Handicap.fr : Les athlètes avec un handicap intellectuel peuvent concourir dans trois disciplines (natation, tennis de table, athlétisme) seulement aux Jeux paralympiques. Comment expliquer ces « blocages » ?
Marc Truffaut, président de la Fédération française du sport adapté (FFSA) : Remontons un peu le cours de l'Histoire... L'aventure paralympique débute en 1996 pour les athlètes avec un handicap intellectuel. Quatre ans plus tard, elle s'arrête brusquement à cause d'un scandale : l'équipe espagnole de basket adapté a recruté des joueurs « valides ».

L'aventure reprend en 2009. Tout un travail a été mis en place pour définir une éligibilité, afin de déterminer qu'un athlète présente bel et bien une déficience intellectuelle, ainsi qu'une classification, afin de démontrer qu'elle a bien un impact dans sa pratique sportive.

H.fr : D'autres types de handicap sont-ils représentés dans une seule catégorie ?
MT
: Non, le handicap intellectuel est le seul. Dès le début, il n'y a eu qu'une catégorie mais le nombre d'épreuves a augmenté au fil du temps. Le 400 mètres a par exemple été récemment ajouté en athlétisme.

H.fr : Les athlètes avec trisomie 21 sont, quant à eux, totalement exclus des Jeux. Pour quelle raison ?
MT
: Selon le Comité international paralympique (IPC), rien ne les interdit de participer aux Jeux. Toutefois, ce « sur-handicap » ne leur permet pas de réaliser les performances nécessaires pour se qualifier. Il y en avait à Londres en 2012 mais le niveau a beaucoup augmenté depuis...

H.fr : Pourquoi ne pas créer une catégorie dédiée ?
MT
: C'est aussi la raison pour laquelle il n'y a pas plus d'épreuves... C'est le Comité international olympique qui fixe le nombre d'athlètes présents aux paralympiques, dans le cadre des accords fixés avec l'IPC pour que les Jeux aient lieu au même endroit. Ainsi, à Paris, 11 000 athlètes participeront aux JO et 4 400 aux JP. Si on veut ajouter cette catégorie, il faut en retirer une (donc un autre type de handicap) ou une épreuve. Mais ce n'est pas du tout le but, qui est de rendre les Jeux les plus universels possibles. Ce numerus clausus limite les athlètes pour les Jeux d'été, tandis qu'ils ne sont toujours pas réintégrés aux Jeux d'hiver, où, là, il y a pourtant de la place...

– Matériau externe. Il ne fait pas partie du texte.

import Summits.MatrixMultiplication.MatrixMultiplication.Theses.DesignFlattening

/-!
# `DesignFlattening.SeparableTorusFloor` (stmt-MatrixMultiplication-8038): the determinant floor

Every separable `k`-term toric design of `xyz^{⊗N}` over the `ℤ₃` table `[a+b+c = 0]`,
`xyz^{⊗N} = Σ_{j<k} ⊗_i [a+b+c=0]·u_{ji}(a) v_{ji}(b) w_{ji}(c)` (entrywise), has `k ≥ (3/2)^N`
(card Theorem (A) of route `DesignFlattening`).

Proof.  The monomial flattening `L(x) = ((x₀₁₂, x₀₀₀, 0), (0, x₁₂₀, x₁₁₁), (−x₂₂₂, 0, x₂₀₁))`
(a `3 × 3` matrix whose `(r,c)` entry is `σ_{rc} · x_{r, β_{rc}, γ_{rc}}` for a sign table `σ` and
cell tables `β`, `γ`) has `L(xyz) = 1` and `det L(x) = x₀₁₂ x₁₂₀ x₂₀₁ − x₀₀₀ x₁₁₁ x₂₂₂`, which
vanishes at every toric point `x = [a+b+c=0]·u(a)v(b)w(c)` (both monomials equal `(Πu)(Πv)(Πw)`),
so `rank L(t) ≤ 2` there.  Because `L` is monomial, applying it in every one of the `N`
coordinates to the design identity gives the matrix identity `1_{3^N} = Σ_j ⊗_i L(t_{ji})` (an
iterated Kronecker product on the index type `Fin N → Fin 3`), hence
`3^N = rank 1 ≤ Σ_j Π_i rank L(t_{ji}) ≤ k · 2^N`.

The file introduces no definitions: the flattening and its tables are local terms of the proof;
the generic rank lemmas (sub-additivity, singular `3 × 3` matrices have rank `≤ 2`, rank of an
iterated Kronecker product `(r,c) ↦ Π_i M_i (r i) (c i)`) are stated on explicit matrices.
-/

open scoped BigOperators
open Literature.Computability.AlgebraicComplexity

namespace Summit.MatrixMultiplication.MatrixMultiplication.Theorems

namespace DesignFlatteningSeparableTorusFloor

/-- Over a field, a singular `3 × 3` matrix has rank `≤ 2`. [folklore] -/
theorem rank_le_two_of_det_eq_zero {M : Matrix (Fin 3) (Fin 3) ℂ} (hM : M.det = 0) :
    M.rank ≤ 2 := by
  have h : M.rank < Fintype.card (Fin 3) := by
    refine lt_of_le_of_ne (Matrix.rank_le_card_width M) fun hr => ?_
    have htop : LinearMap.range M.mulVecLin = ⊤ := by
      apply Submodule.eq_top_of_finrank_eq
      rw [Module.finrank_fintype_fun_eq_card]
      exact hr
    have hsurj : Function.Surjective M.mulVec := by
      intro y
      have hy : y ∈ LinearMap.range M.mulVecLin := htop ▸ Submodule.mem_top
      obtain ⟨x, hx⟩ := hy
      exact ⟨x, hx⟩
    exact ((Matrix.isUnit_iff_isUnit_det M).1
      (Matrix.mulVec_surjective_iff_isUnit.1 hsurj)).ne_zero hM
  have h3 : M.rank < 3 := by simpa using h
  omega

/-- Sub-additivity of matrix rank over a field: `rank (A + B) ≤ rank A + rank B`. [folklore] -/
theorem rank_add_le {m n : Type*} [Fintype n] (A B : Matrix m n ℂ) :
    (A + B).rank ≤ A.rank + B.rank := by
  unfold Matrix.rank
  rw [Matrix.mulVecLin_add]
  exact (Submodule.finrank_mono (LinearMap.range_add_le _ _)).trans
    (Submodule.finrank_add_le_finrank_add_finrank _ _)

/-- `rank (Σⱼ Aⱼ) ≤ Σⱼ rank Aⱼ`. [folklore] -/
theorem rank_sum_le {m n ι : Type*} [Fintype n] (s : Finset ι) (A : ι → Matrix m n ℂ) :
    (∑ j ∈ s, A j).rank ≤ ∑ j ∈ s, (A j).rank := by
  classical
  induction s using Finset.induction_on with
  | empty => simp
  | insert a s ha ih =>
    rw [Finset.sum_insert ha, Finset.sum_insert ha]
    exact (rank_add_le _ _).trans (Nat.add_le_add_left ih _)

/-- The iterated Kronecker product `(r, c) ↦ Πᵢ Mᵢ (r i) (c i)` of identity matrices is the
identity matrix on `Fin N → Fin 3`. [folklore] -/
theorem piKron_one (N : ℕ) :
    (Matrix.of fun r c : Fin N → Fin 3 => ∏ i, (1 : Matrix (Fin 3) (Fin 3) ℂ) (r i) (c i)) = 1 := by
  ext r c
  simp only [Matrix.of_apply, Matrix.one_apply]
  rw [Finset.prod_boole]
  by_cases h : r = c
  · subst h; simp
  · rw [if_neg h, if_neg]
    intro H
    exact h (funext fun i => H i (Finset.mem_univ i))

/-- Rank is multiplicative on iterated Kronecker products:
`rank ((r, c) ↦ Πᵢ Mᵢ (r i) (c i)) = Πᵢ rank Mᵢ` (induction on `N`, splitting off the first
coordinate by `Fin.consEquiv` and using `rank (A ⊗ B) = rank A · rank B`). [folklore] -/
theorem rank_piKron (N : ℕ) (M : Fin N → Matrix (Fin 3) (Fin 3) ℂ) :
    (Matrix.of fun r c : Fin N → Fin 3 => ∏ i, M i (r i) (c i)).rank = ∏ i, (M i).rank := by
  induction N with
  | zero =>
    have h1 : (Matrix.of fun r c : Fin 0 → Fin 3 => ∏ i, M i (r i) (c i)) = 1 := by
      ext r c
      rw [Subsingleton.elim r c]
      simp
    rw [h1, Matrix.rank_one]
    simp
  | succ N ih =>
    set e := (Fin.consEquiv fun _ : Fin (N + 1) => Fin 3).symm with he
    have hre : Matrix.reindex e e (Matrix.of fun r c : Fin (N + 1) → Fin 3 => ∏ i, M i (r i) (c i)) =
        Matrix.kroneckerMap (· * ·) (M 0)
          (Matrix.of fun r c : Fin N → Fin 3 => ∏ i, M i.succ (r i) (c i)) := by
      ext ⟨x, r⟩ ⟨y, c⟩
      simp [he, Matrix.reindex_apply, Matrix.submatrix_apply, Fin.prod_univ_succ]
    rw [← Matrix.rank_reindex e e, hre, matRank_kroneckerMap_mul, ih, Fin.prod_univ_succ]

end DesignFlatteningSeparableTorusFloor

open DesignFlatteningSeparableTorusFloor in
/-- **Card Theorem (A) of route `DesignFlattening`** (closes stmt-MatrixMultiplication-8038): every
separable `k`-term toric design of `xyz^{⊗N}` over the `ℤ₃` table has `(3/2)^N ≤ k`, by the
determinant flattening `L(x) = ((x₀₁₂, x₀₀₀, 0), (0, x₁₂₀, x₁₁₁), (−x₂₂₂, 0, x₂₀₁))`
(`L(xyz) = 1`, `det L = x₀₁₂x₁₂₀x₂₀₁ − x₀₀₀x₁₁₁x₂₂₂ = 0` hence `rank L ≤ 2` on toric points; ranks
multiply under Kronecker products and are sub-additive, so `3^N ≤ k · 2^N`). [folklore] -/
theorem SeparableTorusFloor_proof :
    Summit.MatrixMultiplication.MatrixMultiplication.Theses.DesignFlattening.SeparableTorusFloor := by
  unfold Summit.MatrixMultiplication.MatrixMultiplication.Theses.DesignFlattening.SeparableTorusFloor
  intro N k u v w h
  -- the flattening `L` in coordinates: entry `(r, c)` of `L x` is `σ r c * x r (β r c) (γ r c)`
  set σ : Fin 3 → Fin 3 → ℂ := ![![1, 1, 0], ![0, 1, 1], ![-1, 0, 1]] with hσ
  set β : Fin 3 → Fin 3 → Fin 3 := ![![1, 0, 0], ![0, 2, 1], ![2, 0, 0]] with hβ
  set γ : Fin 3 → Fin 3 → Fin 3 := ![![2, 0, 0], ![0, 0, 1], ![2, 0, 1]] with hγ
  set L : (Fin 3 → Fin 3 → Fin 3 → ℂ) → Matrix (Fin 3) (Fin 3) ℂ :=
    fun x => Matrix.of fun r c => σ r c * x r (β r c) (γ r c) with hL
  -- its `N`-th Kronecker power, acting on arrays indexed by `(Fin N → Fin 3)³`
  set LN : ((Fin N → Fin 3) → (Fin N → Fin 3) → (Fin N → Fin 3) → ℂ) →
      Matrix (Fin N → Fin 3) (Fin N → Fin 3) ℂ :=
    fun T => Matrix.of fun r c =>
      (∏ i, σ (r i) (c i)) * T r (fun i => β (r i) (c i)) (fun i => γ (r i) (c i)) with hLN
  -- `L(xyz) = 1`
  have hLxyz : L (xyzTensor ℂ) = 1 := by
    ext r c
    fin_cases r <;> fin_cases c <;> simp [hL, hσ, hβ, hγ, xyzTensor, comp1]
  -- `det L(t) = 0` at toric points
  have hLdet : ∀ u' v' w' : Fin 3 → ℂ,
      (L (fun a b c => (if a + b + c = 0 then (1 : ℂ) else 0) * u' a * v' b * w' c)).det = 0 := by
    intro u' v' w'
    rw [Matrix.det_fin_three]
    simp [hL, hσ, hβ, hγ]
    ring
  -- `L^{⊗N}` of an elementary array is the iterated Kronecker product of the `L(t_i)`
  have hLN_prod : ∀ t : Fin N → Fin 3 → Fin 3 → Fin 3 → ℂ,
      LN (fun a b c => ∏ i, t i (a i) (b i) (c i)) =
        Matrix.of fun r c : Fin N → Fin 3 => ∏ i, L (t i) (r i) (c i) := by
    intro t
    ext r c
    simp only [hLN, hL, Matrix.of_apply, ← Finset.prod_mul_distrib]
  -- `L^{⊗N}` is additive
  have hLN_sum : ∀ f : Fin k → (Fin N → Fin 3) → (Fin N → Fin 3) → (Fin N → Fin 3) → ℂ,
      LN (fun a b c => ∑ j, f j a b c) = ∑ j, LN (f j) := by
    intro f
    ext r c
    simp only [hLN, Matrix.of_apply, Matrix.sum_apply, Finset.mul_sum]
  -- the toric factors of the design
  set t : Fin k → Fin N → Fin 3 → Fin 3 → Fin 3 → ℂ :=
    fun j i a b c => (if a + b + c = 0 then (1 : ℂ) else 0) * u j i a * v j i b * w j i c with ht
  -- the matrix identity `1 = Σ_j ⊗_i L(t_{ji})`
  have hid : (1 : Matrix (Fin N → Fin 3) (Fin N → Fin 3) ℂ) =
      ∑ j, Matrix.of fun r c : Fin N → Fin 3 => ∏ i, L (t j i) (r i) (c i) := by
    have hl : LN (kroneckerPow (xyzTensor ℂ) N) = 1 := by
      rw [show kroneckerPow (xyzTensor ℂ) N =
          fun a b c => ∏ i, (fun _ : Fin N => xyzTensor ℂ) i (a i) (b i) (c i) from rfl,
        hLN_prod, hLxyz, piKron_one]
    have hr : LN (kroneckerPow (xyzTensor ℂ) N) =
        ∑ j, Matrix.of fun r c : Fin N → Fin 3 => ∏ i, L (t j i) (r i) (c i) := by
      have e1 : kroneckerPow (xyzTensor ℂ) N =
          fun a b c => ∑ j, (fun j a b c => ∏ i, t j i (a i) (b i) (c i)) j a b c :=
        funext fun a => funext fun b => funext fun c => h a b c
      rw [e1]
      refine (hLN_sum fun j a b c => ∏ i, t j i (a i) (b i) (c i)).trans ?_
      exact Finset.sum_congr rfl fun j _ => hLN_prod (t j)
    rw [← hl, hr]
  -- ranks: `3^N ≤ k · 2^N`
  have hrank : 3 ^ N ≤ k * 2 ^ N := by
    have h3 : (3 : ℕ) ^ N =
        (∑ j, Matrix.of fun r c : Fin N → Fin 3 => ∏ i, L (t j i) (r i) (c i)).rank := by
      rw [← hid, Matrix.rank_one, Fintype.card_fun, Fintype.card_fin, Fintype.card_fin]
    rw [h3]
    refine (rank_sum_le _ _).trans ?_
    have hj : ∀ j : Fin k,
        (Matrix.of fun r c : Fin N → Fin 3 => ∏ i, L (t j i) (r i) (c i)).rank ≤ 2 ^ N := by
      intro j
      rw [rank_piKron]
      have := Finset.prod_le_pow_card Finset.univ (fun i => (L (t j i)).rank) 2
        fun i _ => rank_le_two_of_det_eq_zero (hLdet (u j i) (v j i) (w j i))
      simpa using this
    calc ∑ j, (Matrix.of fun r c : Fin N → Fin 3 => ∏ i, L (t j i) (r i) (c i)).rank
        ≤ ∑ _j : Fin k, 2 ^ N := Finset.sum_le_sum fun j _ => hj j
      _ = k * 2 ^ N := by simp
  -- pass to `ℝ`
  rw [div_pow, div_le_iff₀ (by positivity)]
  exact_mod_cast hrank

end Summit.MatrixMultiplication.MatrixMultiplication.Theorems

H.fr : Pourquoi sont-ils encore exclus des Jeux d'hiver ?
MT
: Si j'étais un peu provoc', je dirais que c'est le résultat des politiques inclusives. C'est la structure qui a la gouvernance de la discipline qui peut décider d'ouvrir de nouvelles épreuves ou « classes ». Or, le Comité paralympique a transmis la gouvernance des para sports d'hiver à la Fédération internationale de ski (FIS) « valide ». Elle n'a visiblement pas envie, ni « les moyens », selon elle, de gérer une nouvelle catégorie dédiée aux sportifs avec une déficience intellectuelle. C'est le combat que nous menons actuellement, et que nous espérons remporter d'ici les Jeux d'hiver de 2030, qui se dérouleront dans les Alpes françaises. Si la FIS refuse d'ajouter des catégories ou des épreuves, nous tenterons d'obtenir la gouvernance des para sports adaptés.

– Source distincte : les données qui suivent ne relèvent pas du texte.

import Summits.NavierStokesRegularity.NavierStokesRegularity.Theorems.AxisTwistDoorAveragedConeLiouvilleNUWeakEnergy
import Literature.Analysis.FluidPDE.BiotSavartCurlPair
import HarnessLib

/-!
# N4 / T1 piece W1a (continued): the pointwise integrand identity and the time-weighted energy
# inequality of a LIPSCHITZ generalized supersolution (Nazarov–Ural'tseva 2011, (3.2)/(3.9))

Route `AxisTwistDoor`, crux `AveragedConeLiouville` (stmt-NavierStokesRegularity-26889), INPUT N4 / T1,
programme `kits/N4-T1-skeleton.lean` (118454bf17607d1e), brick W1a of `kits/N4-T1-W1-handoff.md`.

* `weak_integrand_eq_at` — at a point `p` of the open cylinder where the Lipschitz extension `g` of
  `V` is differentiable, the integrand of the typed weak inequality tested with
  `η = −H'(g)Θ²c` equals `−c·(∂ₜ(H∘V)Θ² + H''(V)|∇V|²Θ² + H'(V)⟪∇V,∇Θ²⟫ + Θ²H'(V)⟪b,∇V⟫)`
  (Rademacher slices `hasFDerivAt_slice_of_differentiableAt` / `hasDerivAt_timeLine_of_differentiableAt`).

WHAT THIS IS NOT: not a statement about Navier–Stokes; T1 is an INPUT; item 26889 and the summit
stay open. [cite: NazarovUraltseva2011HarnackDivFree, §1 p. 2–3, §3 (3.2) (arXiv:1011.1888 p. 8)]
-/

noncomputable section

-- the summit and its single sub-problem share the name (CONVENTIONS §1)
set_option linter.dupNamespace false

open MeasureTheory Set Function Filter Topology Metric
open scoped NNReal ENNReal InnerProductSpace RealInnerProductSpace

namespace Summit.NavierStokesRegularity.NavierStokesRegularity.Theorems.AveragedConeLiouville.NUPositivity

/-- **The integrand of the weak inequality tested with `η = −H'(g)Θ²c`, at a point of
differentiability of the Lipschitz extension `g` of `V` inside the open cylinder.** [folklore] -/
theorem weak_integrand_eq_at {W : Set (ℝ × EuclideanSpace ℝ (Fin 3))} (hW : IsOpen W)
    {V : ℝ → EuclideanSpace ℝ (Fin 3) → ℝ} {g : ℝ × EuclideanSpace ℝ (Fin 3) → ℝ}
    (hVg : EqOn (uncurry V) g W) {p : ℝ × EuclideanSpace ℝ (Fin 3)} (hp : p ∈ W)
    (hgd : DifferentiableAt ℝ g p) {H : ℝ → ℝ} (hH : ContDiff ℝ 2 H)
    {Θ : EuclideanSpace ℝ (Fin 3) → ℝ} (hΘ : ContDiff ℝ 1 Θ) (c : ℝ → ℝ)
    (bv : EuclideanSpace ℝ (Fin 3)) :
    deriv (fun s => V s p.2) p.1 * (-deriv H (g (p.1, p.2)) * (Θ p.2 ^ 2 * c p.1)) +
      ⟪gradient (V p.1) p.2,
        gradient (fun x => -deriv H (g (p.1, x)) * (Θ x ^ 2 * c p.1)) p.2⟫ +
      ⟪bv, gradient (V p.1) p.2⟫ * (-deriv H (g (p.1, p.2)) * (Θ p.2 ^ 2 * c p.1)) =
    -(c p.1 * (deriv (fun s => H (V s p.2)) p.1 * Θ p.2 ^ 2 +
        deriv (deriv H) (V p.1 p.2) * ‖gradient (V p.1) p.2‖ ^ 2 * Θ p.2 ^ 2 +
        deriv H (V p.1 p.2) * ⟪gradient (V p.1) p.2, gradient (fun y => Θ y ^ 2) p.2⟫ +
        Θ p.2 ^ 2 * (deriv H (V p.1 p.2) * ⟪bv, gradient (V p.1) p.2⟫))) := by
  have hp' : (p.1, p.2) = p := Prod.mk.eta
  -- `V` agrees with `g` near `p` on slices and time lines
  have hVgp : V p.1 p.2 = g p := by have := hVg hp; simpa [uncurry] using this
  have hnx : ∀ᶠ x in 𝓝 p.2, V p.1 x = g (p.1, x) := by
    have h1 : ∀ᶠ x in 𝓝 p.2, (p.1, x) ∈ W :=
      (Continuous.prodMk_right p.1).continuousAt.preimage_mem_nhds (hW.mem_nhds (by simpa using hp))
    filter_upwards [h1] with x hx using hVg hx
  have hnt : ∀ᶠ s in 𝓝 p.1, V s p.2 = g (s, p.2) := by
    have h1 : ∀ᶠ s in 𝓝 p.1, (s, p.2) ∈ W :=
      (Continuous.prodMk_left p.2).continuousAt.preimage_mem_nhds (hW.mem_nhds (by simpa using hp))
    filter_upwards [h1] with s hs using hVg hs
  -- slice and time derivatives of `g` at `p`
  have hsl := hasFDerivAt_slice_of_differentiableAt hgd
  have htl := hasDerivAt_timeLine_of_differentiableAt hgd
  set Dg : EuclideanSpace ℝ (Fin 3) →L[ℝ] ℝ := (fderiv ℝ g p).comp
    (ContinuousLinearMap.inr ℝ ℝ (EuclideanSpace ℝ (Fin 3))) with hDg
  set dg : ℝ := fderiv ℝ g p ((1 : ℝ), (0 : EuclideanSpace ℝ (Fin 3))) with hdg
  -- the slice of `V` and its gradient
  have hVsl : HasFDerivAt (V p.1) Dg p.2 := by
    refine hsl.congr_of_eventuallyEq ?_
    filter_upwards [hnx] with x hx using hx
  have hgradV : gradient (V p.1) p.2 = (InnerProductSpace.toDual ℝ (EuclideanSpace ℝ (Fin 3))).symm Dg := by
    rw [gradient, hVsl.fderiv]
  -- the time line of `V`
  have hVtl : HasDerivAt (fun s => V s p.2) dg p.1 := by
    refine htl.congr_of_eventuallyEq ?_
    filter_upwards [hnt] with s hs using hs
  -- `H`, `H'`
  have hH1 : ContDiff ℝ 1 (deriv H) := by
    have h2 : ContDiff ℝ (1 + 1) H := by rw [one_add_one_eq_two]; exact hH
    exact h2.deriv'
  have hHd : HasDerivAt H (deriv H (g p)) (g p) :=
    ((hH.differentiable (by norm_num)) _).hasDerivAt
  have hH'd : HasDerivAt (deriv H) (deriv (deriv H) (g p)) (g p) :=
    ((hH1.differentiable (by norm_num)) _).hasDerivAt
  -- `∂ₜ (H ∘ V)`
  have hHV : deriv (fun s => H (V s p.2)) p.1 = deriv H (V p.1 p.2) * dg := by
    have hHd' : HasDerivAt H (deriv H (V p.1 p.2)) (V p.1 p.2) := by rw [hVgp]; exact hHd
    have h := (hHd'.comp p.1 hVtl).deriv
    have e : (H ∘ fun s => V s p.2) = fun s => H (V s p.2) := rfl
    rw [e] at h
    rw [h]
  -- the test slice `x ↦ -H'(g(p.1,x)) Θ(x)² c(p.1)` and its derivative at `p.2`
  have hΘ2 : ContDiff ℝ 1 fun y => Θ y ^ 2 := hΘ.pow 2
  have hΘ2d : HasFDerivAt (fun y => Θ y ^ 2) (fderiv ℝ (fun y => Θ y ^ 2) p.2) p.2 :=
    ((hΘ2.differentiable (by norm_num)) _).hasFDerivAt
  set DΘ : EuclideanSpace ℝ (Fin 3) →L[ℝ] ℝ := fderiv ℝ (fun y => Θ y ^ 2) p.2 with hDΘ
  have hu : HasFDerivAt (fun x => deriv H (g (p.1, x))) (deriv (deriv H) (g p) • Dg) p.2 := by
    have h1 : HasDerivAt (deriv H) (deriv (deriv H) (g (p.1, p.2))) (g (p.1, p.2)) := by
      rw [hp']; exact hH'd
    have h2 := h1.comp_hasFDerivAt p.2 hsl
    rw [hp'] at h2
    exact h2
  have hw : HasFDerivAt (fun x => Θ x ^ 2 * c p.1) (c p.1 • DΘ) p.2 := hΘ2d.mul_const (c p.1)
  have hη : HasFDerivAt (fun x => -deriv H (g (p.1, x)) * (Θ x ^ 2 * c p.1))
      ((-deriv H (g (p.1, p.2))) • (c p.1 • DΘ) +
        (Θ p.2 ^ 2 * c p.1) • (-(deriv (deriv H) (g p) • Dg))) p.2 := hu.neg.mul hw
  have hgradη : gradient (fun x => -deriv H (g (p.1, x)) * (Θ x ^ 2 * c p.1)) p.2 =
      (InnerProductSpace.toDual ℝ (EuclideanSpace ℝ (Fin 3))).symm
        ((-deriv H (g (p.1, p.2))) • (c p.1 • DΘ) +
          (Θ p.2 ^ 2 * c p.1) • (-(deriv (deriv H) (g p) • Dg))) := by
    rw [gradient, hη.fderiv]
  -- the inner products
  have hDgV : Dg (gradient (V p.1) p.2) = ‖gradient (V p.1) p.2‖ ^ 2 := by
    rw [← real_inner_self_eq_norm_sq, Literature.Analysis.FluidPDE.inner_gradient_left, hVsl.fderiv]
  have hDΘV : DΘ (gradient (V p.1) p.2) =
      ⟪gradient (V p.1) p.2, gradient (fun y => Θ y ^ 2) p.2⟫ := by
    rw [real_inner_comm, Literature.Analysis.FluidPDE.inner_gradient_left]
  have hinner : ⟪gradient (V p.1) p.2,
      gradient (fun x => -deriv H (g (p.1, x)) * (Θ x ^ 2 * c p.1)) p.2⟫ =
      (-deriv H (g (p.1, p.2))) * (c p.1 * ⟪gradient (V p.1) p.2, gradient (fun y => Θ y ^ 2) p.2⟫) +
        (Θ p.2 ^ 2 * c p.1) * (-(deriv (deriv H) (g p) * ‖gradient (V p.1) p.2‖ ^ 2)) := by
    rw [real_inner_comm, hgradη, InnerProductSpace.toDual_symm_apply]
    simp only [_root_.add_apply, FunLike.coe_smul, _root_.neg_apply, Pi.smul_apply, smul_eq_mul,
      hDgV, hDΘV]
  rw [hinner, hHV, hVtl.deriv, hp', hVgp]
  ring

end Summit.NavierStokesRegularity.NavierStokesRegularity.Theorems.AveragedConeLiouville.NUPositivity

end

H.fr : Quel est votre leitmotiv ?
MT
: L'objectif est de permettre aux personnes handicapées de concourir en toute équité. Le système actuel est discriminant et contraire au mouvement paralympique qui vise à inclure et tenir compte des spécificités de chacun.

H.fr : Etes-vous confiant ?
MT
: Plutôt oui, car les présidents de région, le Comité paralympique et sportif français et le ministère des Sports, revendiquent le fait de vouloir organiser, en 2030, les premiers Jeux « réellement universels ». Mais, ce qui est frustrant, c'est la temporalité. Quand on loupe le coche, il faut patienter quatre ans de plus...

H.fr : D'ici là, comment briser les préjugés à l'égard du sport adapté ?
MT
: Via une sensibilisation permanente, à laquelle s'attelle la FFSA et la Fédération internationale du sport adapté (Virtus), auprès des différents comités. L'enjeu est de démontrer que les personnes avec un handicap mental ou une trisomie 21 ont une vraie expertise et performent, comme les autres athlètes !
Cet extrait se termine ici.